Literary and Linguistic Computing Advance Access published online on October 6, 2009
Literary and Linguistic Computing, doi:10.1093/llc/fqp035
Mining a corpus of biographical texts using keywords
National Institute of Informatics, Japan
Correspondence: Mike Conway, National Institute of Informatics, 2-1-2 Hitotsubashi, Chiyoda-ku, Tokyo 101-8430, Japan. E-mail: mike{at}nii.ac.jp
| Abstract |
|---|
Using statistically derived keywords to characterize texts has become an important research method for digital humanists and corpus linguists in areas such as literary analysis and the exploration of genre difference. Keywords—and the associated concepts of keyness and key-keyness—have inspired conferences and workshops, many and varied research papers, and are central to several modern corpus processing tools. In this article, we present evidence that (at least for the task of biographical sentence classification) frequent words characterize texts better than keywords or key-keywords.
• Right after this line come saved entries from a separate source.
/-!
# Ventures/CertifiedManyBodySolver — Observables/MeanFieldClassExclusionLaLowU.lean

HONEST FRAMING: first certified bounds; not a superconductivity verdict; every number certified or labelled float.
A competing-order EXCLUSION removes a named class of candidate ground states; it never says which order is present;
no phase sentence follows.

Cell `hubbard-tc` (MO-S3, D-0096), seat `hubbard-tc-mod-3` (G3), `prover-hubbard-tc-mod-3-g4-0`. RE-THRESHOLD of the La₂₋ₓSrₓCuO₄ MF/BCS-class
words at the NEW S1 box edge: §OF-RECORD v1.10 of `pub/hubbard-downfold/router/BOXES/La2CuO4-family.md` (2026-08-27T03:33Z) moved the
OBJECT-E `U/t_eff` lower edge of every La column from 7.9 to 5.9 (`[5.9, 14.7]`; #50: `[5.9, 16.7]`), below the thresholds of
`MeanFieldClassExclusionLaColumns/LaBox/LaOverdoped.lean` (`U ≥ 7 / 7 / 7.5`). For every torus limit `ω` of unit
`(rectN n L, S^z = 0)`-sector ground states of `hubbardTorusTT' L 1 t′ U`, `Re ω(n_{0↑} n_{0↓}) < (n/2)²` (no ground state is a
non-magnetic Hartree–Fock / singlet-BCS state — Wick: `docc ≥ (n/2)²`) on `t′ ∈ [−3/10, −1/5]` and

* x = 0    (M13, hole half `n ∈ [0.99, 1]`):  EVERY `U ≥ 5.9`  (`laLow_x0_docc_lt_of`,    cond. #445 ∧ #21;  margin `+0.41`);
* x = 0.07 (M14, `n ∈ [0.91, 0.95]`):          EVERY `U ≥ 5.9`  (`laLow_x007_docc_lt_of`,  cond. #445 ∧ #21;  `+0.24`);
* x = ⅛    (M15, `n ∈ [0.855, 0.895]`):        EVERY `U ≥ 5.9`  (`laLow_x0125_docc_lt_of`, cond. #498 ∧ #445 ∧ #472; `+0.13`);
* x = 0.15 (M16, `n ∈ [0.83, 0.87]`):          EVERY `U ≥ 5.9`  (`laLow_x015_docc_lt_of`,  cond. #498 ∧ #445; `+0.087`);
* x = 0.22 (M17, `n ∈ [0.76, 0.80]`):          EVERY `U ≥ 6`    (`laLow_x022_docc_lt_of`,  cond. #498 ∧ #445 ∧ #473; `+0.018`) — the sliver
  `[5.9, 6)` of that box stays «undetermined-MF» (at `U₁ = 5.9` the exact margin is `+0.008` before rounding losses; not filed);
* x = 0.30 (#50, `n ∈ [0.68, 0.72]`, `t′ ∈ [−1/4, −1/10]` ⊇ the box face `[−0.23, −0.13]`): EVERY `U ≥ 7` (`laLow_x030_docc_lt_of`, cond.
  #498 ∧ #445 ∧ #472; `+0.019`; was `7.5`) — the strip `[5.9, 7)` of #50 is NOT covered by any device of record (best exact margin at
  `U₁ = 6.5`: `−0.003`): «undetermined-MF» there.

so the WHOLE new box of record carries the word for x ∈ {0, 0.07, ⅛, 0.15}, `[6, 14.7]` for x = 0.22, `[7, 16.7]` for x = 0.30.
This file (1/2) holds the devices and the x = 0 / 0.07 words; `MeanFieldClassExclusionLaLowUB.lean` (2/2, imports this file) holds x = ⅛ /
0.15 / 0.22 / 0.30 with the same devices.
Devices: the general-`U_c` docc tail `doccN_lt_of_capUc_threshold` (a cap at `U_c` — here `6` or `8` — a free floor and ONE linear margin at
the threshold `U₁ ≤ U_c` give the word for every `U ≥ U₁`: monotone below `U_c`, Hartree–Fock Lipschitz slope `(n/2)²` above); caps = density
chords (convexity in `n`, ring-normalised: `laLow_chord_78_one / _half_78 / _half_one`) of the anchors (i) CERTIFIED #445 at `(8, 7/8, −1/4)`
transported in `t′` by the decimal kinematic law and down in `U` by monotonicity (`laLow_cap78_near/far`), or the `t′`-chord cap
`objE_conc78_cap8` (#445 ∧ #473) on `t′ ≤ −1/4`, (ii) the CERTIFIED quarter-filling cap #498 (`laLow_quarter_cap`), (iii) the half-filling caps
#472 at `U = 8` and #21 at `U = 6` (`laLow_halfFilling_cap6`; every `t′` by evenness + concavity); floors = tangent Fermi-sea rows touching
INSIDE each band (`HubbardFermiSeaTangentRowsLowB` + part 1 + `…LscoColumns` + `…TangentRows`), read between columns by concavity
(`objE_floor_between`). The chord caps are BILINEAR in `(n, t′)`; each leaf is closed by `nlinarith` with the four McCormick products of the
leaf's rectangle (equivalent to checking the four corners), the class constant `(n/2)²` read above its tangent at the lower band edge.
Margins quoted = smallest exact corner margin per word (seat designer `hubbard-tc-mod-3/g4-replay/lowU_plan.py`, exact rationals).
WHAT THIS IS NOT: a statement about stripes, d-wave order or T_c; the saturated-FM class; tight; a phase word.

References: T. Koma, H. Tasaki, J. Stat. Phys. 76 (1994) 745, §1 [KomaTasaki1994]; V. Bach, E. H. Lieb, J. P. Solovej,
J. Stat. Phys. 76 (1994) 3, eq. (2c.36) [BachLiebSolovej1994]; E. H. Lieb, M. Loss, Duke Math. J. 71 (1993) 337, §8 Thm 8.2
[LiebLoss1993]; R. B. Israel, Convexity in the Theory of Lattice Gases (1979), Thm I.3.4 [Israel1979]; D. Ruelle,
Statistical Mechanics (1969) §3.3 [Ruelle1969].
-/

noncomputable section
/-- **T2-T (ESS endpoint budget; proved).**  The reweighting ESS of NE-MCMC / a stochastic
normalizing flow is at most the ESS of the TRUE final law `p_n = e^{−S_n}/Z_n` against the ACTUAL
law `q_n` of the trajectory endpoint: `ÊSS ≤ ESS(p_n, q_n)`.  Hence every v1.1–v1.4 ESS budget
(sector weights `SectorWeightBudget`, concentration `ConcentrationBudget`, block defects) applies
to stochastic flows with `q := q_n`. [folklore: data processing for χ² along `ω ↦ ω_n`] -/
theorem ess_path_le_ess_endpoint [Nonempty X] [DecidableEq X] (S : Fin (n+1) → X → ℝ)
    (P : Fin n → X → X → ℝ) (hP : ∀ k, IsRowStochastic (P k)) (hPpos : ∀ k x y, 0 < P k x y)
    (hst : ∀ k : Fin n, IsStationary (fun x => Real.exp (-(S k.succ x))) (P k)) :
    essFrac (revPathLaw S P) (pathLaw (gibbsLaw (S 0)) P) ≤
      essFrac (gibbsLaw (S (Fin.last n)))
        (coarse (fun ω : Fin (n+1) → X => ω (Fin.last n)) (pathLaw (gibbsLaw (S 0)) P)) := by
  have h := essFrac_le_essFrac_coarse (fun ω : Fin (n+1) → X => ω (Fin.last n))
    (sum_revPathLaw S P hst) (pathLaw_pos (gibbsLaw_pos (S 0)) hPpos)
    (by rw [sum_pathLaw _ _ (fun k => (hP k).2), sum_gibbsLaw]) (fun x => ⟨fun _ => x, rfl⟩)
  rwa [coarse_last_revPathLaw S P hst] at h

/-- **T2-T (KL endpoint budget; proved).**  `D(p_n ‖ q_n) ≤ D(P_R ‖ P_F)`. [folklore] -/
theorem kl_endpoint_le_kl_path [Nonempty X] [DecidableEq X] (S : Fin (n+1) → X → ℝ)
    (P : Fin n → X → X → ℝ) (hP : ∀ k, IsRowStochastic (P k)) (hPpos : ∀ k x y, 0 < P k x y)
    (hst : ∀ k : Fin n, IsStationary (fun x => Real.exp (-(S k.succ x))) (P k)) :
    klFin (gibbsLaw (S (Fin.last n)))
        (coarse (fun ω : Fin (n+1) → X => ω (Fin.last n)) (pathLaw (gibbsLaw (S 0)) P)) ≤
      klFin (revPathLaw S P) (pathLaw (gibbsLaw (S 0)) P) := by
  have h := klFin_coarse_le (fun ω : Fin (n+1) → X => ω (Fin.last n))
    (p := revPathLaw S P) (q := pathLaw (gibbsLaw (S 0)) P)
    (revPathLaw_nonneg S (fun k => (hP k).1)) (pathLaw_pos (gibbsLaw_pos (S 0)) hPpos)
  rwa [coarse_last_revPathLaw S P hst] at h
import Literature.Analysis.OperatorTheory.PseudoResolventOperator
import Literature.Analysis.OperatorTheory.AnalyticFredholm
import HarnessLib

/-!
# Relatively compact perturbations of a closed operator given by its resolvent: isolated
  eigenvalues (Albritton–Brué–Colombo 2022, §2.1, through pseudo-resolvents)

Analysis/OperatorTheory proofs-layer file (theorems only, no definitions, no named facts),
continuing `PseudoResolventOperator.lean` and `CompactPerturbationSpectrum.lean`. [ABC] §2.1:
"An operator `𝒯 : D(𝓛) → H` is relatively compact with respect to `𝓛` if `𝒯` is compact when
`D(𝓛)` is considered with the graph norm [equivalently: `𝒯 R(λ, 𝓛)` is compact]. … relatively
compact perturbations do not disturb the essential spectrum … we typically know that the
perturbed operator `𝓛 + 𝒯` is invertible for `Re λ ≫ 1`. Hence, the spectrum in `{Re λ > μ}`
consists of isolated points" — and these points are eigenvalues of finite multiplicity.

Here the closed operator is `T = operatorOfResolvent J z₀` for an injective pseudo-resolvent
`J` on an open connected `D` (`J(z) = (z − T)⁻¹`, Kato VIII-§1.1), and `K` is a bounded operator
with `K J(z)` compact for `z ∈ D` (relative compactness). Since on `D(T)`

  `z − (T + K) = (1 − K J(z)) (z − T)`,

the bounded analytic compact-valued family `f(z) = K J(z)` governs `T + K` on `D`:

* `inverse_of_isUnit`: if `1 − K J(z)` is invertible then `R = J(z)(1 − K J(z))⁻¹` is a
  two-sided inverse of `z − (T + K)` (`R` maps into `D(T)`, `(z − T − K)R = 1`,
  `R(z − T − K) = 1` on `D(T)`);
* `eigenvector_of_apply_eq`: a fixed vector `K J(z) ψ = ψ ≠ 0` gives the eigenvector
  `u = J(z)ψ ∈ D(T)`, `u ≠ 0`, `T u + K u = z u`; conversely
  `not_isUnit_of_eigenvector`: an eigenvector of `T + K` in `D(T)` with eigenvalue `z` makes
  `1 − K J(z)` non-invertible;
* `dichotomy` / `isolated_eigenvalues`: by the analytic Fredholm theorem (the tree's
  `analytic_fredholm_holds`, Reed–Simon I Thm. VI.14) applied to `f`: either `1 − K J(z)` is
  invertible for NO `z ∈ D`, or the exceptional `z` form a discrete subset of `D` and each of
  them is an eigenvalue of `T + K` with an eigenvector in `D(T)`; the first alternative is
  excluded by a single good point.

## References

* D. Albritton, E. Brué, M. Colombo, *Non-uniqueness of Leray solutions of the forced
  Navier–Stokes equations*, Ann. of Math. 196 (2022), arXiv:2112.03116, §2.1 (relatively
  compact perturbations; "the spectrum in `{Re λ > μ}` consists of isolated points").
  [AlbrittonBrueColombo2022AnnMath]
* M. Reed, B. Simon, *Methods of Modern Mathematical Physics I*, Thm. VI.14 — the tree's
  `analytic_fredholm_holds`. [ReedSimonI1980]
* T. Kato, *Perturbation Theory for Linear Operators* (1966), VIII-§1.1 (pseudo-resolvents),
  IV-§5.6 Thm. 5.35 (essential spectrum under relatively compact perturbation). [Kato1966]
-/

noncomputable section

open Set Filter Topology

namespace Literature.Analysis.OperatorTheory

namespace IsPseudoResolvent

section Interpretation

variable {E : Type*} [NormedAddCommGroup E] [NormedSpace ℂ E]
variable {D : Set ℂ} {J : ℂ → E →L[ℂ] E} {z₀ : ℂ} {hinj : Function.Injective (J z₀)}

/-- **A fixed vector of `K J(z)` is an eigenvector of `T + K`**: if `K J(z) ψ = ψ` then
`u = J(z) ψ` lies in `D(T)` and `T u + K u = z u`; and `u ≠ 0` if `ψ ≠ 0`. [cite: AlbrittonBrueColombo2022AnnMath, §2.1] -/
theorem eigenvector_of_apply_eq (h : IsPseudoResolvent D J) (hz₀ : z₀ ∈ D) (K : E →L[ℂ] E)
    {z : ℂ} (hz : z ∈ D) {ψ : E} (hψ : (K * J z) ψ = ψ) :
    operatorOfResolvent J z₀ hinj ⟨J z ψ, h.apply_mem_domain_of_mem hz₀ hz ψ⟩ + K (J z ψ) =
      z • J z ψ := by
  rw [mul_apply_eq_comp] at hψ
  rw [h.apply_resolvent_of_mem hz₀ hz ψ, hψ]
  abel

/-- … and the eigenvector is non-zero when `ψ` is (`J z (0) = 0 ≠ ψ = K J z ψ`). [folklore] -/
theorem apply_ne_zero_of_apply_eq (K : E →L[ℂ] E) {z : ℂ} {ψ : E} (hψ : (K * J z) ψ = ψ)
    (hψ0 : ψ ≠ 0) : J z ψ ≠ 0 := by
  intro h0
  rw [mul_apply_eq_comp, h0, map_zero] at hψ
  exact hψ0 hψ.symm

/-- **An eigenvector of `T + K` in `D(T)` with eigenvalue `z ∈ D` makes `1 − K J(z)`
non-invertible** (`w = z u − T u = K u ≠ 0` is in its kernel). [cite: AlbrittonBrueColombo2022AnnMath, §2.1] -/
theorem not_isUnit_of_eigenvector [CompleteSpace E] (h : IsPseudoResolvent D J) (hz₀ : z₀ ∈ D)
    (K : E →L[ℂ] E) {z : ℂ} (hz : z ∈ D) {u : E} (hu : u ∈ (operatorOfResolvent J z₀ hinj).domain)
    (hu0 : u ≠ 0) (heig : operatorOfResolvent J z₀ hinj ⟨u, hu⟩ + K u = z • u) :
    ¬ IsUnit (1 - K * J z) := by
  intro hunit
  set w : E := z • u - operatorOfResolvent J z₀ hinj ⟨u, hu⟩ with hw
  have hJw : J z w = u := h.resolvent_apply_sub hz₀ hz hu
  have hwK : w = K u := by
    rw [hw, ← heig]; abel
  -- `(1 − K J z) w = 0`
  have hker : (1 - K * J z) w = 0 := by
    rw [sub_apply, one_apply_eq_self, mul_apply_eq_comp, hJw, ← hwK, sub_self]
  have hinjU : Function.Injective ((1 - K * J z : E →L[ℂ] E) : E → E) :=
    (ContinuousLinearMap.isUnit_iff_bijective.1 hunit).1
  have hw0 : w = 0 := hinjU (by rw [hker, map_zero])
  apply hu0
  rw [← hJw, hw0, map_zero]

/-- **The inverse of `z − (T + K)` when `1 − K J(z)` is invertible**: with `V = (1 − K J(z))⁻¹`
and `R = J(z) V`, every `R v` lies in `D(T)` and `z R v − (T (R v) + K (R v)) = v`.
[cite: AlbrittonBrueColombo2022AnnMath, §2.1] -/
theorem sub_apply_inverse_of_isUnit (h : IsPseudoResolvent D J) (hz₀ : z₀ ∈ D) (K : E →L[ℂ] E)
    {z : ℂ} (hz : z ∈ D) (hunit : IsUnit (1 - K * J z)) (v : E) :
    z • J z (Ring.inverse (1 - K * J z) v) -
        (operatorOfResolvent J z₀ hinj ⟨J z (Ring.inverse (1 - K * J z) v),
            h.apply_mem_domain_of_mem hz₀ hz _⟩ + K (J z (Ring.inverse (1 - K * J z) v))) = v := by
  set w : E := Ring.inverse (1 - K * J z) v with hw
  rw [h.apply_resolvent_of_mem hz₀ hz w]
  -- `z J w − (z J w − w + K J w) = w − K J w = (1 − K J z) w = v`
  have hVw : (1 - K * J z) w = v := by
    have h1 : (1 - K * J z) * Ring.inverse (1 - K * J z) = 1 := Ring.mul_inverse_cancel _ hunit
    have h2 := congrArg (fun S : E →L[ℂ] E => S v) h1
    simpa only [mul_apply_eq_comp, one_apply_eq_self] using h2
  rw [sub_apply, one_apply_eq_self, mul_apply_eq_comp] at hVw
  rw [← hVw]
  abel

/-- … and `R (z u − (T u + K u)) = u` for `u ∈ D(T)`. [cite: AlbrittonBrueColombo2022AnnMath, §2.1] -/
theorem inverse_apply_sub_of_isUnit (h : IsPseudoResolvent D J) (hz₀ : z₀ ∈ D) (K : E →L[ℂ] E)
    {z : ℂ} (hz : z ∈ D) (hunit : IsUnit (1 - K * J z)) {u : E}
    (hu : u ∈ (operatorOfResolvent J z₀ hinj).domain) :
    J z (Ring.inverse (1 - K * J z)
      (z • u - (operatorOfResolvent J z₀ hinj ⟨u, hu⟩ + K u))) = u := by
  set w : E := z • u - operatorOfResolvent J z₀ hinj ⟨u, hu⟩ with hw
  have hJw : J z w = u := h.resolvent_apply_sub hz₀ hz hu
  -- `z u − (T u + K u) = w − K J z w = (1 − K J z) w`
  have heq : z • u - (operatorOfResolvent J z₀ hinj ⟨u, hu⟩ + K u) = (1 - K * J z) w := by
    rw [sub_apply, one_apply_eq_self, mul_apply_eq_comp, hJw, hw]
    abel
  rw [heq]
  have h1 : Ring.inverse (1 - K * J z) * (1 - K * J z) = 1 := Ring.inverse_mul_cancel _ hunit
  have h2 := congrArg (fun S : E →L[ℂ] E => S w) h1
  simp only [mul_apply_eq_comp, one_apply_eq_self] at h2
  rw [h2, hJw]

end Interpretation

/-! ### The analytic Fredholm dichotomy for `T + K` -/

section Dichotomy

variable {H : Type} [NormedAddCommGroup H] [InnerProductSpace ℂ H] [CompleteSpace H]
variable {D : Set ℂ} {J : ℂ → H →L[ℂ] H}

/-- **Relatively compact perturbations: the dichotomy** ([ABC] §2.1 (i)/(ii) for `𝓛 + 𝒯` with
`𝒯` relatively compact; proof: analytic Fredholm theorem, Reed–Simon I Thm. VI.14, for
`f(z) = K J(z)` on `D`). Let `J` be a pseudo-resolvent on the open connected set `D` and `K` a
bounded operator with `K J(z)` compact for all `z ∈ D`. Then either `1 − K J(z)` is invertible
for no `z ∈ D`, or every `z ∈ D` has a punctured neighbourhood on which it is invertible and at
each exceptional point there is `ψ ≠ 0` with `K J(z) ψ = ψ` (whence an eigenvector `J(z)ψ` of
`T + K`, `eigenvector_of_apply_eq`). [cite: AlbrittonBrueColombo2022AnnMath, §2.1 (spectral preliminaries (i)/(ii))] -/
theorem compact_perturbation_dichotomy (h : IsPseudoResolvent D J) (hD : IsOpen D)
    (hDc : IsConnected D) (K : H →L[ℂ] H) (hK : ∀ z ∈ D, IsCompactOperator (K * J z)) :
    (∀ z ∈ D, ¬ IsUnit (1 - K * J z)) ∨
      ((∀ z ∈ D, ∀ᶠ w in 𝓝[≠] z, IsUnit (1 - K * J w)) ∧
        ∀ z ∈ D, ¬ IsUnit (1 - K * J z) → ∃ ψ : H, ψ ≠ 0 ∧ (K * J z) ψ = ψ) :=
  analytic_fredholm_holds H D (fun z => K * J z) hD hDc
    ((differentiableOn_const K).mul (h.differentiableOn hD)) hK

/-- **Isolated eigenvalues of `T + K` off the "free" spectrum** ([ABC] §2.1: "we typically know
that the perturbed operator `𝓛 + 𝒯` is invertible for `Re λ ≫ 1`. Hence, the spectrum in
`{Re λ > μ}` consists of isolated points", which are eigenvalues). With `J` an injective
pseudo-resolvent on the open connected `D` (the resolvent of the closed operator
`T = operatorOfResolvent J z₀`), `K J(z)` compact on `D`, and ONE point `z₁ ∈ D` where
`1 − K J(z₁)` is invertible: every `z ∈ D` has a punctured neighbourhood of invertibility (there
`z − (T + K)` has the bounded inverse `J(z)(1 − K J(z))⁻¹`, `sub_apply_inverse_of_isUnit` /
`inverse_apply_sub_of_isUnit`), and at every exceptional `z ∈ D` the operator `T + K` has an
eigenvector in `D(T)` with eigenvalue `z`. [cite: AlbrittonBrueColombo2022AnnMath, §2.1 (spectral preliminaries)] -/
theorem compact_perturbation_isolated_eigenvalues (h : IsPseudoResolvent D J) (hD : IsOpen D)
    (hDc : IsConnected D) {z₀ : ℂ} (hz₀ : z₀ ∈ D) {hinj : Function.Injective (J z₀)}
    (K : H →L[ℂ] H) (hK : ∀ z ∈ D, IsCompactOperator (K * J z)) {z₁ : ℂ} (hz₁ : z₁ ∈ D)
    (hz₁u : IsUnit (1 - K * J z₁)) :
    (∀ z ∈ D, ∀ᶠ w in 𝓝[≠] z, IsUnit (1 - K * J w)) ∧
      ∀ z ∈ D, ¬ IsUnit (1 - K * J z) →
        ∃ u : H, u ≠ 0 ∧ ∃ hu : u ∈ (operatorOfResolvent J z₀ hinj).domain,
          operatorOfResolvent J z₀ hinj ⟨u, hu⟩ + K u = z • u := by
  rcases h.compact_perturbation_dichotomy hD hDc K hK with hbad | ⟨h1, h2⟩
  · exact absurd hz₁u (hbad z₁ hz₁)
  · refine ⟨h1, fun z hz hnu => ?_⟩
    obtain ⟨ψ, hψ0, hψ⟩ := h2 z hz hnu
    exact ⟨J z ψ, apply_ne_zero_of_apply_eq K hψ hψ0, h.apply_mem_domain_of_mem hz₀ hz ψ,
      h.eigenvector_of_apply_eq hz₀ K hz hψ⟩

end Dichotomy

end IsPseudoResolvent

end Literature.Analysis.OperatorTheory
Using the naïve Bayes learning algorithm in conjunction with frequency-, keyword-, and key-keyword-based text representation to classify a corpus of biographical sentences, we discovered that the use of frequent words alone provided a classification accuracy better than either the keyword or key-keyword representations at a statistically significant level. This result suggests that (for the biographical sentence classification task at least) frequent words characterize texts better than keywords derived using more computationally intensive methods.